Prompt:
Set down exactly, from the records below, the line with "(w : σ → α → ℂ) (u" through the line with "theorem aeval_torus_monomial (t", and nothing else.

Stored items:
○ ○ ○ ○
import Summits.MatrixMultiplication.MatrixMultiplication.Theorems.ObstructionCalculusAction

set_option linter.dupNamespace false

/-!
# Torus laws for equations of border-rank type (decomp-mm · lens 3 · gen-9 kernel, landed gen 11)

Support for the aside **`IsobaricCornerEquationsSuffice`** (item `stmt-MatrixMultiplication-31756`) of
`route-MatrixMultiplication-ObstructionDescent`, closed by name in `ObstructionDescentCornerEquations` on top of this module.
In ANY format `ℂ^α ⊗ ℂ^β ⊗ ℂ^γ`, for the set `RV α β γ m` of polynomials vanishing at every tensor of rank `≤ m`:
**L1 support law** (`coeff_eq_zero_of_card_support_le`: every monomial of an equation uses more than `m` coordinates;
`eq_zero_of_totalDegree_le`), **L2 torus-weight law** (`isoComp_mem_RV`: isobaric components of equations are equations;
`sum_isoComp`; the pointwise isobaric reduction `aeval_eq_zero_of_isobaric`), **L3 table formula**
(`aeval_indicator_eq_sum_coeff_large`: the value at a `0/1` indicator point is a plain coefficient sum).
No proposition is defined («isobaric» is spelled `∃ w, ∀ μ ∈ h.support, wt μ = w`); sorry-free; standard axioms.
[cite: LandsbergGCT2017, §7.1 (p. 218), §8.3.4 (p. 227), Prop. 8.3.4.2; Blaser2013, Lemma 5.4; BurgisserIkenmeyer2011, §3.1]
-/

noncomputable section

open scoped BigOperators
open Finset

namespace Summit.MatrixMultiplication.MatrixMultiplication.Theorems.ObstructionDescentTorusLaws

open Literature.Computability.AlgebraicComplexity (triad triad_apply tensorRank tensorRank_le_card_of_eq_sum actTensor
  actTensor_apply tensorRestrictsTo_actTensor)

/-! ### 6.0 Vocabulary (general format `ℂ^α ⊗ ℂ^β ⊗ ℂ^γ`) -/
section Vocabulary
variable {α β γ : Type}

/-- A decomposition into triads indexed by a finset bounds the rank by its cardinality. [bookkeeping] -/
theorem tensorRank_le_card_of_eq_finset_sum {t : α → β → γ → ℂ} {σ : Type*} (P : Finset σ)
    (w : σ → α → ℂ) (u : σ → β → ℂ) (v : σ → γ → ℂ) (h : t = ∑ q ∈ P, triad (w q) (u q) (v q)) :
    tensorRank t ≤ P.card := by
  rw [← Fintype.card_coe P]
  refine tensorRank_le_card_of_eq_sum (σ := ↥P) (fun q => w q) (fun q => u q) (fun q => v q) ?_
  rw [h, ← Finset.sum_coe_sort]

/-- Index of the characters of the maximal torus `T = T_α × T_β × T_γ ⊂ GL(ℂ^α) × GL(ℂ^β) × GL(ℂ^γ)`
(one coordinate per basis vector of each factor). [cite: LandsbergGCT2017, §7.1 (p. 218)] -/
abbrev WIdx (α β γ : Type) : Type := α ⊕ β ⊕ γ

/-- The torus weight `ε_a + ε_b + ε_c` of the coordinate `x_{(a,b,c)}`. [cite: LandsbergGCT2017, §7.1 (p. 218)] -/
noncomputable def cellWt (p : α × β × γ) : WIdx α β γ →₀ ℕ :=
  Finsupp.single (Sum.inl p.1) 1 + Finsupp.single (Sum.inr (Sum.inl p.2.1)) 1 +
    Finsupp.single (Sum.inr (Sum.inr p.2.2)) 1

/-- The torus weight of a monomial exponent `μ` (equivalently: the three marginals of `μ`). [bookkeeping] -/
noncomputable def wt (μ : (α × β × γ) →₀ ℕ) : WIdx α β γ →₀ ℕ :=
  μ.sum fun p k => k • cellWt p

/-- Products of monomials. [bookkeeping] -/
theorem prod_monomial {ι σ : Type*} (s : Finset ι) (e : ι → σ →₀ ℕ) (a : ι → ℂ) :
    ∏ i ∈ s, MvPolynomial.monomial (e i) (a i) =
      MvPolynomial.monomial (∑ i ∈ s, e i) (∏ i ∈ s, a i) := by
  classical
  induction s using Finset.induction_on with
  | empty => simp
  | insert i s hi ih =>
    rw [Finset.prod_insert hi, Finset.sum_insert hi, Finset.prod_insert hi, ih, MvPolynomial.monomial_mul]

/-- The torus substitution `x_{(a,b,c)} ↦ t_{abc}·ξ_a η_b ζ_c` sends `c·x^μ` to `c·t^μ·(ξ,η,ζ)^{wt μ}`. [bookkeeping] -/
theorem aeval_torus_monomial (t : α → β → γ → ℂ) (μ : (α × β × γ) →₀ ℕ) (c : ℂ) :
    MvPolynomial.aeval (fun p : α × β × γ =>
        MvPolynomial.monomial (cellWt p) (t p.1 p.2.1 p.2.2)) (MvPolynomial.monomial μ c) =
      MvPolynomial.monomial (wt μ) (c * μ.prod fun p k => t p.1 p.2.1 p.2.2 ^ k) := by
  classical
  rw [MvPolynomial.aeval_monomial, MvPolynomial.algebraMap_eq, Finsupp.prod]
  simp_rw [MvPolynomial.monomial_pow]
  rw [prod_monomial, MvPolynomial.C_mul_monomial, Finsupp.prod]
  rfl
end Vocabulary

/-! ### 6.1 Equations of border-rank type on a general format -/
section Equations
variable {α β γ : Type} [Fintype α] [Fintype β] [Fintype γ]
○ ○ ○ ○
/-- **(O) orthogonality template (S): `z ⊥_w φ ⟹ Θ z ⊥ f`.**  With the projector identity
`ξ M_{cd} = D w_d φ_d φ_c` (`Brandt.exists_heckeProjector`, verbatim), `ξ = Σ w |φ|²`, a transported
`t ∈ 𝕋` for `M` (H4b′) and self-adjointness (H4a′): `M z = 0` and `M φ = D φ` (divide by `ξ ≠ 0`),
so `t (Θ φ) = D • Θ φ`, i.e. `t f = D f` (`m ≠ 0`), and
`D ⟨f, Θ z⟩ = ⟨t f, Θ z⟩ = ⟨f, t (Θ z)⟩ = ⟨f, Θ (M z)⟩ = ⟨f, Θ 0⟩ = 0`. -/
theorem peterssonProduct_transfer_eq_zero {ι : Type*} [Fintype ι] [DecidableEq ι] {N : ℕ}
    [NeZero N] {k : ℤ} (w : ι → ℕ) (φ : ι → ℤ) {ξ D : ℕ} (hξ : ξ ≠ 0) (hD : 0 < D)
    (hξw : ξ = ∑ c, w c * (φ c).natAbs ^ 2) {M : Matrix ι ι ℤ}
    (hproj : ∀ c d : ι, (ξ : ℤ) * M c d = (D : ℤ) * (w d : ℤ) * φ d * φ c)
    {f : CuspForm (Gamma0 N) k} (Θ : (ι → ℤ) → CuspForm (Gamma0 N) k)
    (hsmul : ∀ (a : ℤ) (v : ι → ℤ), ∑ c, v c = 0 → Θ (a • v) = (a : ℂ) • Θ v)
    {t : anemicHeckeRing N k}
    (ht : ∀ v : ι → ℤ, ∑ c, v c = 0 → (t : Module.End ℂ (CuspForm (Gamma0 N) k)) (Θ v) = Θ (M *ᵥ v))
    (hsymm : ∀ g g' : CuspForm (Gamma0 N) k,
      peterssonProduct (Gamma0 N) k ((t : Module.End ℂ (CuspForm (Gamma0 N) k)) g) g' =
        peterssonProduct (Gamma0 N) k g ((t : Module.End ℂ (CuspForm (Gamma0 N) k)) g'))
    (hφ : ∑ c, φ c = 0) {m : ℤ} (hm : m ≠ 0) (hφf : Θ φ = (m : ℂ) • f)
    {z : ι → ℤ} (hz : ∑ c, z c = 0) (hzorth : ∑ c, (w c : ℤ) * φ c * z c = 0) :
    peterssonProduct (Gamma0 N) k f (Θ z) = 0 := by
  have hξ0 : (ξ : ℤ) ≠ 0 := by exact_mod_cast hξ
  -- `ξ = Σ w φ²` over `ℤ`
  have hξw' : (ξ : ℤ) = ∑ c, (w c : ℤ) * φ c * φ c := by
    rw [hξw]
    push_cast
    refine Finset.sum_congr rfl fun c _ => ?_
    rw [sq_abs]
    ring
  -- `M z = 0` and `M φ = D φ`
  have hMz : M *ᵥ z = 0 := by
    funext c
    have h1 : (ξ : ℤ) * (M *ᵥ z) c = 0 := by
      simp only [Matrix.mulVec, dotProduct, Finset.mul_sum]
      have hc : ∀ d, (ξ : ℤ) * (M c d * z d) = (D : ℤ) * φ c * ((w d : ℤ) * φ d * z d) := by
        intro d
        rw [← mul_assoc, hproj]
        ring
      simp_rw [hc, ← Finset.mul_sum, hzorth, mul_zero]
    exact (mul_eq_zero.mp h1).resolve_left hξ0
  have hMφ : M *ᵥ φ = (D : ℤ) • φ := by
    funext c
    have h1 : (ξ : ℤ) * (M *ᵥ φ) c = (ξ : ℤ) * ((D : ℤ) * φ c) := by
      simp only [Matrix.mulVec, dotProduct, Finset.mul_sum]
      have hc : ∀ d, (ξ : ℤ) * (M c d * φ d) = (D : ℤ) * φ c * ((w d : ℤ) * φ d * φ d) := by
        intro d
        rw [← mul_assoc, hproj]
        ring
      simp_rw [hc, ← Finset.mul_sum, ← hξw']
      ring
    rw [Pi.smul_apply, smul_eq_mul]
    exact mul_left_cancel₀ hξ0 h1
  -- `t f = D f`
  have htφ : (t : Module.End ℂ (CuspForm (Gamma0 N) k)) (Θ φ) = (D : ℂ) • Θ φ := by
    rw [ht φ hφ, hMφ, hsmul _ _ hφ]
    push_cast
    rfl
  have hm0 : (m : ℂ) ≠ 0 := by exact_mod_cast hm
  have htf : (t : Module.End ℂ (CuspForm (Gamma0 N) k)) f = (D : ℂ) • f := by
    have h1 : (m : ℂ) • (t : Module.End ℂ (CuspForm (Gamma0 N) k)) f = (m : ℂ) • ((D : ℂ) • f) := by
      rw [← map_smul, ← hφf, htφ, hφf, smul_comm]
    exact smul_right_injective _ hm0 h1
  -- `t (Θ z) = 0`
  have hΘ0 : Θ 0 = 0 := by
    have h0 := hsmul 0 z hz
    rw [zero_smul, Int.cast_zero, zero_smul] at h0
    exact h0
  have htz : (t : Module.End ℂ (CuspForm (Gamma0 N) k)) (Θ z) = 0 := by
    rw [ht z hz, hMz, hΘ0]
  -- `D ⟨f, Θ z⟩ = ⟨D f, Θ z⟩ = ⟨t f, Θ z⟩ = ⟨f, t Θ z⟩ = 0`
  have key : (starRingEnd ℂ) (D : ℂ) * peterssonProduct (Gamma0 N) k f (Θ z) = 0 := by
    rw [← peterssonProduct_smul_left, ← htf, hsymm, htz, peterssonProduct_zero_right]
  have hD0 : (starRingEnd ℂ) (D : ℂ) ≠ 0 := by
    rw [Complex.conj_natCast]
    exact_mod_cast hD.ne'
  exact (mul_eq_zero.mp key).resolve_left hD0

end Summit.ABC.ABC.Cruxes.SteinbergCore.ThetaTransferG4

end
○ ○ ○ ○
Solution to the problem:
    (w : σ → α → ℂ) (u : σ → β → ℂ) (v : σ → γ → ℂ) (h : t = ∑ q ∈ P, triad (w q) (u q) (v q)) :
    tensorRank t ≤ P.card := by
  rw [← Fintype.card_coe P]
  refine tensorRank_le_card_of_eq_sum (σ := ↥P) (fun q => w q) (fun q => u q) (fun q => v q) ?_
  rw [h, ← Finset.sum_coe_sort]

/-- Index of the characters of the maximal torus `T = T_α × T_β × T_γ ⊂ GL(ℂ^α) × GL(ℂ^β) × GL(ℂ^γ)`
(one coordinate per basis vector of each factor). [cite: LandsbergGCT2017, §7.1 (p. 218)] -/
abbrev WIdx (α β γ : Type) : Type := α ⊕ β ⊕ γ

/-- The torus weight `ε_a + ε_b + ε_c` of the coordinate `x_{(a,b,c)}`. [cite: LandsbergGCT2017, §7.1 (p. 218)] -/
noncomputable def cellWt (p : α × β × γ) : WIdx α β γ →₀ ℕ :=
  Finsupp.single (Sum.inl p.1) 1 + Finsupp.single (Sum.inr (Sum.inl p.2.1)) 1 +
    Finsupp.single (Sum.inr (Sum.inr p.2.2)) 1

/-- The torus weight of a monomial exponent `μ` (equivalently: the three marginals of `μ`). [bookkeeping] -/
noncomputable def wt (μ : (α × β × γ) →₀ ℕ) : WIdx α β γ →₀ ℕ :=
  μ.sum fun p k => k • cellWt p

/-- Products of monomials. [bookkeeping] -/
theorem prod_monomial {ι σ : Type*} (s : Finset ι) (e : ι → σ →₀ ℕ) (a : ι → ℂ) :
    ∏ i ∈ s, MvPolynomial.monomial (e i) (a i) =
      MvPolynomial.monomial (∑ i ∈ s, e i) (∏ i ∈ s, a i) := by
  classical
  induction s using Finset.induction_on with
  | empty => simp
  | insert i s hi ih =>
    rw [Finset.prod_insert hi, Finset.sum_insert hi, Finset.prod_insert hi, ih, MvPolynomial.monomial_mul]

/-- The torus substitution `x_{(a,b,c)} ↦ t_{abc}·ξ_a η_b ζ_c` sends `c·x^μ` to `c·t^μ·(ξ,η,ζ)^{wt μ}`. [bookkeeping] -/
theorem aeval_torus_monomial (t : α → β → γ → ℂ) (μ : (α × β × γ) →₀ ℕ) (c : ℂ) :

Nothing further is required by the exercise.